Andreia Pellisson

Moda, futebol e Catar. O que esta Copa nos mostra dentro e fora de campo.

A Copa do Mundo no Catar tem sido palco de muitas polêmicas e discussões políticas. Além disso, a forma de se vestir e o estilo de vestimentas dos torcedores e turistas que estão por lá também têm sido assunto desde que a competição começou.

Muito além das clássicas camisas de futebol , visitantes de todo o mundo estão usando versões renovadas dos tradicionais cocares e thobes árabes do Golfo. As mulheres ocidentais experimentaram hijabs.
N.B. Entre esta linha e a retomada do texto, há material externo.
import Summits.Langlands.Langlands.Theses.DyadicCompanionSplit

/-!
# Glue of the layer-2 split of `DyadicCompanionExistence` (route DyadicCompanionSplit)

Closes the glue item of `route-Langlands-DyadicCompanionSplit` generated by
`--split DyadicCompanionExistence --glue-decl-name DyadicCompanionExistence_of_split`:
`DyadicCompanionExistence_of_split : DyadicContinuousCompanion → DyadicDeRhamRigidity → DyadicCompanionExistence`.
Two lines of logic over the inlined texts: T supplies the continuous a.e.-unramified matched ρ₂, G makes it de Rham above 2.
(= lens-4 g8 node `DyadicRigiditySplit.dyadicCompanionExistence_of_TG` / module `LevelOneDyadic.dyadicCompanionExistence_of_TG`; mock-certified
against the gate render in `split_glue.mock.lean`, rc 0.)  No definitions, no new mathematics.
-/

set_option linter.dupNamespace false

namespace Summit.Langlands.Langlands.Theorems

/-- The glue item of the split of `DyadicCompanionSplit.DyadicCompanionExistence`: T → G → E. -/
theorem DyadicCompanionExistence_of_split_proof :
    Summit.Langlands.Langlands.Theses.DyadicCompanionSplit.DyadicCompanionExistence_of_split := by
  intro hT hG K _ _ n hn ℓ _ hℓ2 ι ρ hirr hgeo hcrys hlev ι₂
  obtain ⟨ρ₂, hur₂, hm⟩ := hT K n hn ℓ hℓ2 ι ρ hirr hgeo hcrys hlev ι₂
  exact ⟨ρ₂, ⟨hur₂, hG K n hn ℓ hℓ2 ι ρ hirr hgeo hcrys hlev ι₂ ρ₂ hur₂ hm⟩, hm⟩

end Summit.Langlands.Langlands.Theorems
import Summits.ABC.ABC.Theorems.TwistAmplificationSharpModerateLawUniformityDischarge
import Summits.ABC.ABC.Theorems.TwistAmplificationSharpModerateLawCornerHallToHallRegime
import Summits.ABC.ABC.Theorems.TwistAmplificationSharpModerateLawThickReduction
import Summits.ABC.ABC.Theorems.TwistAmplificationSharpModerateLawAbcOfThickMissing

/-!
# Crux `TwistAmplification.SharpModerateLaw` (stmt-ABC-1975), line `unit-plane-conic-two-torsion`:
the cross-line residue map CENSUS ⇒ DISPERSION (`IndexFormShellLawCone → CuspLawD`, `SpreadLawCone → ABC`)

Worker of lead `prover-line-stmt-ABC-1975-c4-0` (stub `stub_ringCensus : RingCensus6`, which stays OPEN: a count of
maximal cubic rings with a small-height datum by radical of the discriminant; uniform Thue–Mahler per ring gives
`X^{1+ε}Y^{ε}`, short of the law by `Y^{1/6}`).  What IS provable is the map from the common open core of the two
CENSUS lines (`SpreadLawCone ↔ IndexFormShellLawCone ↔ D1 ∧ D2 ∧ E′`) to the cores of the DISPERSION line
(`deep-moduli-cusp-dispersion`: `CuspLawD`, `LawOn P`), all over landed files:

* §1 `CuspDispersion.ncard_cuspSetD_le` (`#cuspSetD X Y ≤ totalCount ⊤ X (93312·Y) + totalCount ⊤ X (186624·Y)`: the
  landed cover `cuspSetD X Y ⊆ cuspShell X (Y/2) ∪ cuspShell X Y` of the Hall worker (`UnitPlane.cuspShell_or_of_mem_cuspSetD`,
  `…CornerHallToHallRegime.lean`: level `M⁺ ∈ (Y/2, Y)` resp. `M⁺ = Y`, `N5cusp ≤ N*`) and the landed injection
  `ncard_cuspShell_le` at both levels), `CuspDispersion.lawOn_of_cuspLawD` (`CuspLawD → LawOn P`, monotonicity);
* §2 **`cuspLawD_of_indexFormShellLawCone : IndexFormShellLawCone → CuspLawD`** (registered sub-goal): the cone
  `X³ ≤ 8Y ≤ 8X^σ` of `CuspLawD` maps into the index-form cone at `Y' ∈ {93312Y, 186624Y}` (`X³ ≤ 8Y ≤ 2Y'`,
  `Y' ≤ 186624X^σ`), the law is applied with exponent `ε/(σ+1)` (`(XY')^{ε/(σ+1)} ≤ 186624^{ε/(σ+1)}·X^ε` as
  `XY' ≤ 186624·X^{σ+1}`) and `Y'^{-1/6} ≤ Y^{-1/6}`; constant `2·max(C,0)·186624^{ε/(σ+1)}`;
* §3 corollaries: `cuspLawD_of_spreadLawCone`, `lawOn_of_spreadLawCone` (every restricted law of the dispersion line,
  in particular its three open twist-aware regime laws `LawOn ResolvedRegimeTw / DeepRegimeTw / HallRegimeTw` and c2's
  unified thick core `LawOn ThickTw`), and the headline **`abc_of_spreadLawCone : SpreadLawCone → ABC`** (registered
  sub-goal; via c2's `abc_of_lawOn_thickTw`) — the census lines' one common open core implies the SUMMIT — together with
  `abc_of_indexFormShellLawCone` and `UnitPlane.abc_of_unitPlaneResidue : LawWithConeE SpreadDeep6 1 → RingCensus6 →
  CornerHallLaw6 → ABC` (the three open unit-plane stubs imply the summit; the lead's `indexFormShellLawCone_of_residue`).

(C) ALIGNMENT OF THE HALL CUTS (`ThickTw` of the dispersion line vs `¬CornerHallTw` of this line; no theorem).  Since
`432² = 186624`, the v3 corner `|Disc F|·m²·g³ ≤ 432√(2Y')` at the index-form level `Y' = 186624·Y''` of the image of a
cusp pair of cusp level `Y''` reads `|c₄³ − c₆²| ≤ 1728·√(2Y'')·g³` (`|Disc F|·m²·g⁶ = 108|c₄³ − c₆²|`), i.e. EXACTLY the
sibling's cut `1728√Y·d³` with `d = g` on the generic shell `Y'' = Y/2` of `cuspSetD X Y` (on the boundary shell
`M⁺ = Y`, `Y'' = Y`, the corner is wider by `√2`); so `HallRegimeTw ⟹ CornerHallTw` of the datum (every twist divisor
divides `g`; the Hall worker's `cornerHallTw_of_twistData`).  But the content `g` is NOT a twist divisor in general: from
`g² ∣ 9c₄`, `g³ ∣ 54c₆` (`contentOK_of_data`) only `d₀ = g'·2^{(a−1)⁺}·3^{(b−1)⁺}` (`g = 2^a3^bg'`, `(g', 6) = 1`) has
`d₀² ∣ c₄ ∧ d₀³ ∣ c₆`, with `g ∣ 6d₀`, and the defect occurs (11a3: `(c₄, c₆) = (16, −152)`, `ω₀ = ±(6f − 4)` with
`f³ − 2f² + 2 = 0`, `ℤ[f]` maximal of discriminant `−44`, so `g = 6`, `m = 1`, while the twist divisors of `(16, −152)`
are `{1, 2}`); hence `ThickTw Y x` only yields `|c₄³ − c₆²| > 1728√Y·(g/6)³` and misses `¬CornerHallTw` by the factor
`(g/d)³ ∣ 216 = 2³3³` (`d` the largest twist divisor; `27` for 11a3), so `D1 ∧ D2` (+ the proved few-deep law) do NOT
formally give `LawOn ThickTw`: the slab `1728√Y·d³ < |c₄³ − c₆²| ≤ 1728√(2Y)·g³` is charged to the thick stubs by the
dispersion line and to the Hall corner E′ by this line (re-cutting `CornerHallTw` with `d` in place of `g` would align them).
-/

noncomputable section

-- the mandated summit namespace `Summit.ABC.ABC` (summit = problem) trips the duplicate-namespace linter
set_option linter.dupNamespace false

namespace Summit.ABC.ABC.Theorems.SharpModerateLaw

open Literature.NumberTheory.CubicFields
open scoped BigOperators

/-! ## 1. Counting the dyadic cusp set by the two cusp shells -/

namespace CuspDispersion

/-- **`#cuspSetD X Y ≤ totalCount ⊤ X (186624·(Y/2)) + totalCount ⊤ X (186624·Y)`**: the cover
`cuspSetD X Y ⊆ cuspShell X (Y/2) ∪ cuspShell X Y` (`UnitPlane.cuspShell_or_of_mem_cuspSetD`) and the landed injection
`ncard_cuspShell_le` at the two levels (the shells are finite, `cuspShell_finite`). -/
theorem ncard_cuspSetD_le (X Y : ℝ) :
    (cuspSetD X Y).ncard ≤ totalCount (fun _ _ _ _ => True) X (186624 * (Y / 2)) +
      totalCount (fun _ _ _ _ => True) X (186624 * Y) := by
  have hsub : cuspSetD X Y ⊆ cuspShell X (Y / 2) ∪ cuspShell X Y := fun x hx =>
    UnitPlane.cuspShell_or_of_mem_cuspSetD hx
  calc (cuspSetD X Y).ncard ≤ (cuspShell X (Y / 2) ∪ cuspShell X Y).ncard :=
        Set.ncard_le_ncard hsub ((cuspShell_finite X _).union (cuspShell_finite X Y))
    _ ≤ (cuspShell X (Y / 2)).ncard + (cuspShell X Y).ncard := Set.ncard_union_le _ _
    _ ≤ _ := add_le_add (ncard_cuspShell_le X (Y / 2)) (ncard_cuspShell_le X Y)

/-- `CuspLawD → LawOn P` for every predicate (the `P`-part of the cusp set is a subset; `cuspSetD_finite`). -/
theorem lawOn_of_cuspLawD (P : ℝ → ℤ × ℤ → Prop) (h : CuspLawD) : LawOn P := by
  intro σ hσ ε hε
  obtain ⟨C, hC⟩ := h σ hσ ε hε
  refine ⟨C, fun X Y hX hY hXY hYX => le_trans ?_ (hC X Y hX hY hXY hYX)⟩
  have hsub : {x : ℤ × ℤ | x ∈ cuspSetD X Y ∧ P Y x} ⊆ cuspSetD X Y := fun x hx => hx.1
  exact_mod_cast Set.ncard_le_ncard hsub (cuspSetD_finite X Y hY)

end CuspDispersion

/-! ## 2. The census core gives the dispersion core -/

/-- **`cuspLawD_of_indexFormShellLawCone`** (registered sub-goal of stmt-ABC-1975): the cone index-form shell law (the common
open core of both census lines) implies the dispersion line's transfer target C⁺′ = `CuspLawD`, with constant
`2·max(C,0)·186624^{ε/(σ+1)}` where `C = C(σ, ε/(σ+1))` is the constant of the shell law. -/
theorem cuspLawD_of_indexFormShellLawCone : IndexFormShellLawCone → Summit.ABC.ABC.Theorems.SharpModerateLaw.CuspDispersion.CuspLawD := by
  intro hIF σ hσ ε hε
  have hσ1 : 0 < σ + 1 := by linarith
  set δ : ℝ := ε / (σ + 1) with hδ
  have hδ0 : 0 < δ := div_pos hε hσ1
  obtain ⟨C, hC⟩ := hIF σ hσ δ hδ0
  refine ⟨2 * (max C 0 * (186624 : ℝ) ^ δ), fun X Y hX hY hXY hYX => ?_⟩
  have hX0 : 0 < X := by linarith
  have hY0 : 0 < Y := by linarith
  -- the shell law at a level `Y'` with `4Y ≤ Y' ≤ 186624·Y`
  have key : ∀ Y' : ℝ, 4 * Y ≤ Y' → Y' ≤ 186624 * Y →
      (totalCount (fun _ _ _ _ => True) X Y' : ℝ) ≤
        max C 0 * (186624 : ℝ) ^ δ * X ^ ε * (X * Y ^ (-(1 / 6 : ℝ)) + 1) := by
    intro Y' h4 h186
    have hYY' : Y ≤ Y' := by linarith
    have hY'0 : 0 < Y' := by linarith
    have hc1 : X ^ 3 ≤ 2 * Y' := by linarith
    have hc2 : Y' ≤ 186624 * X ^ σ := by linarith
    have h1 := hC X Y' hX (by linarith) hc1 hc2
    have e1 : (X * Y') ^ δ ≤ (186624 : ℝ) ^ δ * X ^ ε := by
      have hXσ : X ^ (σ + 1) = X ^ σ * X := by rw [Real.rpow_add hX0, Real.rpow_one]
      have hle : X * Y' ≤ 186624 * X ^ (σ + 1) := by
        rw [hXσ]; nlinarith [mul_le_mul_of_nonneg_left hc2 hX0.le]
      calc (X * Y') ^ δ ≤ (186624 * X ^ (σ + 1)) ^ δ := Real.rpow_le_rpow (by positivity) hle hδ0.le
        _ = (186624 : ℝ) ^ δ * (X ^ (σ + 1)) ^ δ := Real.mul_rpow (by norm_num) (by positivity)
        _ = (186624 : ℝ) ^ δ * X ^ ε := by
            rw [← Real.rpow_mul hX0.le]
            congr 2
            rw [hδ]; field_simp
    have e2 : Y' ^ (-(1 / 6 : ℝ)) ≤ Y ^ (-(1 / 6 : ℝ)) := Real.rpow_le_rpow_of_nonpos hY0 hYY' (by norm_num)
    have hE : 0 ≤ (X * Y') ^ δ := Real.rpow_nonneg (by positivity) _
    have hA : 0 ≤ X * Y' ^ (-(1 / 6 : ℝ)) + 1 := by positivity
    have hA' : X * Y' ^ (-(1 / 6 : ℝ)) + 1 ≤ X * Y ^ (-(1 / 6 : ℝ)) + 1 := by
      nlinarith [mul_le_mul_of_nonneg_left e2 hX0.le]
    have hB : 0 ≤ X * Y ^ (-(1 / 6 : ℝ)) + 1 := by positivity
    calc (totalCount (fun _ _ _ _ => True) X Y' : ℝ)
        ≤ C * (X * Y') ^ δ * (X * Y' ^ (-(1 / 6 : ℝ)) + 1) := h1
      _ ≤ max C 0 * (X * Y') ^ δ * (X * Y ^ (-(1 / 6 : ℝ)) + 1) :=
          mul_le_mul (mul_le_mul_of_nonneg_right (le_max_left _ _) hE) hA' hA (mul_nonneg (le_max_right _ _) hE)
      _ ≤ max C 0 * ((186624 : ℝ) ^ δ * X ^ ε) * (X * Y ^ (-(1 / 6 : ℝ)) + 1) :=
          mul_le_mul_of_nonneg_right (mul_le_mul_of_nonneg_left e1 (le_max_right _ _)) hB
      _ = max C 0 * (186624 : ℝ) ^ δ * X ^ ε * (X * Y ^ (-(1 / 6 : ℝ)) + 1) := by ring
  have hcount : ((CuspDispersion.cuspSetD X Y).ncard : ℝ) ≤ (totalCount (fun _ _ _ _ => True) X (186624 * (Y / 2)) : ℝ) +
      (totalCount (fun _ _ _ _ => True) X (186624 * Y) : ℝ) := by
    exact_mod_cast CuspDispersion.ncard_cuspSetD_le X Y
  have k1 := key (186624 * (Y / 2)) (by linarith) (by linarith)
  have k2 := key (186624 * Y) (by linarith) le_rfl
  calc ((CuspDispersion.cuspSetD X Y).ncard : ℝ)
      ≤ (totalCount (fun _ _ _ _ => True) X (186624 * (Y / 2)) : ℝ) +
          (totalCount (fun _ _ _ _ => True) X (186624 * Y) : ℝ) := hcount
    _ ≤ max C 0 * (186624 : ℝ) ^ δ * X ^ ε * (X * Y ^ (-(1 / 6 : ℝ)) + 1) +
          max C 0 * (186624 : ℝ) ^ δ * X ^ ε * (X * Y ^ (-(1 / 6 : ℝ)) + 1) := add_le_add k1 k2
    _ = 2 * (max C 0 * (186624 : ℝ) ^ δ) * X ^ ε * (X * Y ^ (-(1 / 6 : ℝ)) + 1) := by ring

/-! ## 3. Corollaries: the census core gives every dispersion core, and the summit -/

/-- **`SpreadLawCone → CuspLawD`**: the census lines' open core gives the dispersion line's transfer target (cone split
with the proved few-deep law: the lead's `indexFormShellLawCone_of_spreadLawCone`, `…UniformityDischarge.lean`). -/
theorem cuspLawD_of_spreadLawCone (h : SpreadLawCone) : CuspDispersion.CuspLawD :=
  cuspLawD_of_indexFormShellLawCone (indexFormShellLawCone_of_spreadLawCone h)

/-- `IndexFormShellLawCone → LawOn P` for every predicate `P`. -/
theorem lawOn_of_indexFormShellLawCone (P : ℝ → ℤ × ℤ → Prop) (h : IndexFormShellLawCone) :
    CuspDispersion.LawOn P :=
  CuspDispersion.lawOn_of_cuspLawD P (cuspLawD_of_indexFormShellLawCone h)

/-- **`SpreadLawCone → LawOn P`** for every predicate `P`: each restricted law of the dispersion line follows from the
census core. -/
theorem lawOn_of_spreadLawCone (P : ℝ → ℤ × ℤ → Prop) (h : SpreadLawCone) : CuspDispersion.LawOn P :=
  CuspDispersion.lawOn_of_cuspLawD P (cuspLawD_of_spreadLawCone h)

/-- The census core gives the dispersion line's open stub 3 (twist-aware resolved regime). -/
theorem lawOn_resolvedRegimeTw_of_spreadLawCone (h : SpreadLawCone) :
    CuspDispersion.LawOn CuspDispersion.ResolvedRegimeTw :=
  lawOn_of_spreadLawCone _ h

/-- The census core gives the dispersion line's open stub 4 (twist-aware deep regime, the hardest). -/
theorem lawOn_deepRegimeTw_of_spreadLawCone (h : SpreadLawCone) :
    CuspDispersion.LawOn CuspDispersion.DeepRegimeTw :=
  lawOn_of_spreadLawCone _ h

/-- The census core gives the dispersion line's open stub 5 (twist-aware Hall regime). -/
theorem lawOn_hallRegimeTw_of_spreadLawCone (h : SpreadLawCone) :
    CuspDispersion.LawOn CuspDispersion.HallRegimeTw :=
  lawOn_of_spreadLawCone _ h

/-- The census core gives c2's unified thick core `LawOn ThickTw` (↔ `ThickMissingTw`). -/
theorem lawOn_thickTw_of_spreadLawCone (h : SpreadLawCone) : CuspDispersion.LawOn CuspDispersion.ThickTw :=
  lawOn_of_spreadLawCone _ h

/-- **`IndexFormShellLawCone → ABC`**: the cone index-form shell law implies the summit (through `LawOn ThickTw` and
c2's `abc_of_lawOn_thickTw`). -/
theorem abc_of_indexFormShellLawCone (h : IndexFormShellLawCone) : _root_.ABC :=
  CuspDispersion.abc_of_lawOn_thickTw (lawOn_of_indexFormShellLawCone _ h)

/-- **`abc_of_spreadLawCone`** (registered sub-goal of stmt-ABC-1975): the one common open core of the two census lines
implies the SUMMIT `ABC`. -/
theorem abc_of_spreadLawCone : SpreadLawCone → _root_.ABC :=
  fun h => CuspDispersion.abc_of_lawOn_thickTw (lawOn_thickTw_of_spreadLawCone h)

namespace UnitPlane

/-- **The three open unit-plane stubs imply the summit**: `LawWithConeE SpreadDeep6 1 → RingCensus6 → CornerHallLaw6 → ABC`
(spread-deep law D1, ring census D2, Hall corner E′ give the cone index-form shell law by `flat6Cover_glue` with the
proved v3 few-deep law — the lead's `UnitPlane.indexFormShellLawCone_of_residue`, `…UniformityDischarge.lean` — and
`abc_of_indexFormShellLawCone` concludes). -/
theorem abc_of_unitPlaneResidue : LawWithConeE SpreadDeep6 1 → RingCensus6 → CornerHallLaw6 → _root_.ABC :=
  fun hD hR hH => abc_of_indexFormShellLawCone (indexFormShellLawCone_of_residue hD hR hH)

/-- The three open unit-plane stubs give the dispersion line's transfer target `CuspLawD`. -/
theorem cuspLawD_of_unitPlaneResidue (hD : LawWithConeE SpreadDeep6 1) (hR : RingCensus6) (hH : CornerHallLaw6) :
    CuspDispersion.CuspLawD :=
  cuspLawD_of_indexFormShellLawCone (indexFormShellLawCone_of_residue hD hR hH)

end UnitPlane

end Summit.ABC.ABC.Theorems.SharpModerateLaw

end
/-- **THE PLAQUETTE RUNG IS INSIDE THE BALL — `PlaquetteMemberTargetC N d` holds for every `N ≥ 2` and every `d`**
(rb-theory's typed target, landed site-incidence numbers): for every continuous class function `f` on `SU(N)` with
`f x − f y ≤ a₀` and `|f x − f y| ≤ λ‖x − y‖_F`, and every torus `L ≥ 3`, the plaquette action `Σ_q f(U_q)` is a member
`W_f` of rb-theory's carrier with `IsPlaquetteAction f W_f`, `IsPlaquetteLocal W_f`,
`W_f ∈ ClusterDomainFR (2(d−1)a₀) (6d(d−1)λ) 1`, `HasVertRange 1 W_f`, `IsSlabLocal 1 W_f`.  (`N ≥ 2` makes `λ ≥ 0`
a consequence of the Lipschitz hypothesis; see the module docstring for the idle corner `N ≤ 1`.) [folklore] -/
theorem plaquetteMemberTargetC_holds (N d : ℕ) (hN : 2 ≤ N) : PlaquetteMemberTargetC N d :=
  fun f a₀ lam hf hfconj hfosc hflip L _ hL =>
    exists_plaquetteMember N d f a₀ lam hf hfconj hfosc (lipschitz_const_nonneg hN hflip) hflip L hL

/-- `SU(1)` is a point: every element is `1`. [folklore] -/
theorem sun_one_eq_one (x : SUN 1) : x = 1 := by
  apply Subtype.ext
  have hdet : (x : Matrix (Fin 1) (Fin 1) ℂ).det = 1 := (Matrix.mem_specialUnitaryGroup_iff.1 x.2).2
  rw [Matrix.det_fin_one] at hdet
  ext i j
  fin_cases i; fin_cases j
  simpa using hdet

/-- **The as-typed corner is false**: `¬ PlaquetteMemberTargetC 1 2`.  On `SU(1)` (a point) the Lipschitz hypothesis
is idle, so `f = 0, a₀ = 0, λ = −1` is an admissible input; the required membership
`W ∈ ClusterDomainFR 0 (6·2·1·(−1)) 1` asks for a load witness with `ℓ_s(e) + Λ(e) ≤ −12` at the link
`e = (0, e₀)` of the `3`-torus, impossible since every witness has nonnegative Lipschitz entries.  (The physical
range `N ≥ 2` is covered by `plaquetteMemberTargetC_holds`; an all-`N` target needs the extra hypothesis `0 ≤ λ`,
discharged by `exists_plaquetteMember`.) [folklore] -/
theorem not_plaquetteMemberTargetC_one_two : ¬ PlaquetteMemberTargetC 1 2 := by
  intro h
  have hflip : ∀ x y : SUN 1, |(fun _ : SUN 1 => (0 : ℝ)) x - (fun _ : SUN 1 => (0 : ℝ)) y| ≤
      (-1) * suFrobDist x y := fun x y => by
    rw [sun_one_eq_one x, sun_one_eq_one y, suFrobDist_self]; simp
  obtain ⟨W, -, -, hmem, -, -⟩ :=
    h (fun _ => 0) 0 (-1) continuous_const (fun _ _ => rfl) (fun _ _ => by simp) hflip 3 le_rfl
  obtain ⟨-, w, -, h₁⟩ := hmem
  have h₁' := h₁ ((fun _ => 0, 0) : Edge 2 3)
  have hs : 0 ≤ w.selfLipLoad 0 ((fun _ => 0, 0) : Edge 2 3) := by
    unfold LoadWitness.selfLipLoad
    exact sum_nonneg fun X _ => mul_nonneg (Real.exp_pos _).le ((w.lip_spec X).1 _)
  have hc : 0 ≤ w.crossLipLoad 0 ((fun _ => 0, 0) : Edge 2 3) := by
    unfold LoadWitness.crossLipLoad LoadWitness.crossLip
    exact sum_nonneg fun y _ => sum_nonneg fun X _ => mul_nonneg (Real.exp_pos _).le ((w.lip_spec X).1 _)
  norm_num at h₁'
  linarith

/-- `SU(2)` instance of the plaquette-rung membership. [folklore] -/
theorem plaquetteMemberTargetC_su2 (d : ℕ) : PlaquetteMemberTargetC 2 d := plaquetteMemberTargetC_holds 2 d le_rfl

/-- `SU(3)` instance of the plaquette-rung membership. [folklore] -/
theorem plaquetteMemberTargetC_su3 (d : ℕ) : PlaquetteMemberTargetC 3 d :=
  plaquetteMemberTargetC_holds 3 d (by norm_num)

end Summit.Ventures.YMGap.RobustBall

end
Os torcedores da Inglaterra vestiram trajes cruzados. Os políticos fizeram declarações com acessórios de arco-íris no Catar, que criminaliza a homossexualidade. O estilo mais popular entre os torcedores estrangeiros nesta Copa do Mundo é o ghutra, o tradicional lenço na cabeça usado pelos homens em toda a Península Arábica.

Banalização de uma cultura ou Tendência Cativante?

A moda dos torcedores atraiu de diversão à indignação dos moradores do pequeno emirado muçulmano, que nunca viu nada remotamente parecido com o espetáculo da Copa do Mundo antes. O problema acontece quando torcedores de culturas diferentes utilizam vestimentas clássicas do Catar como forma de fantasia. Isso gera revolta principalmente entre os locais.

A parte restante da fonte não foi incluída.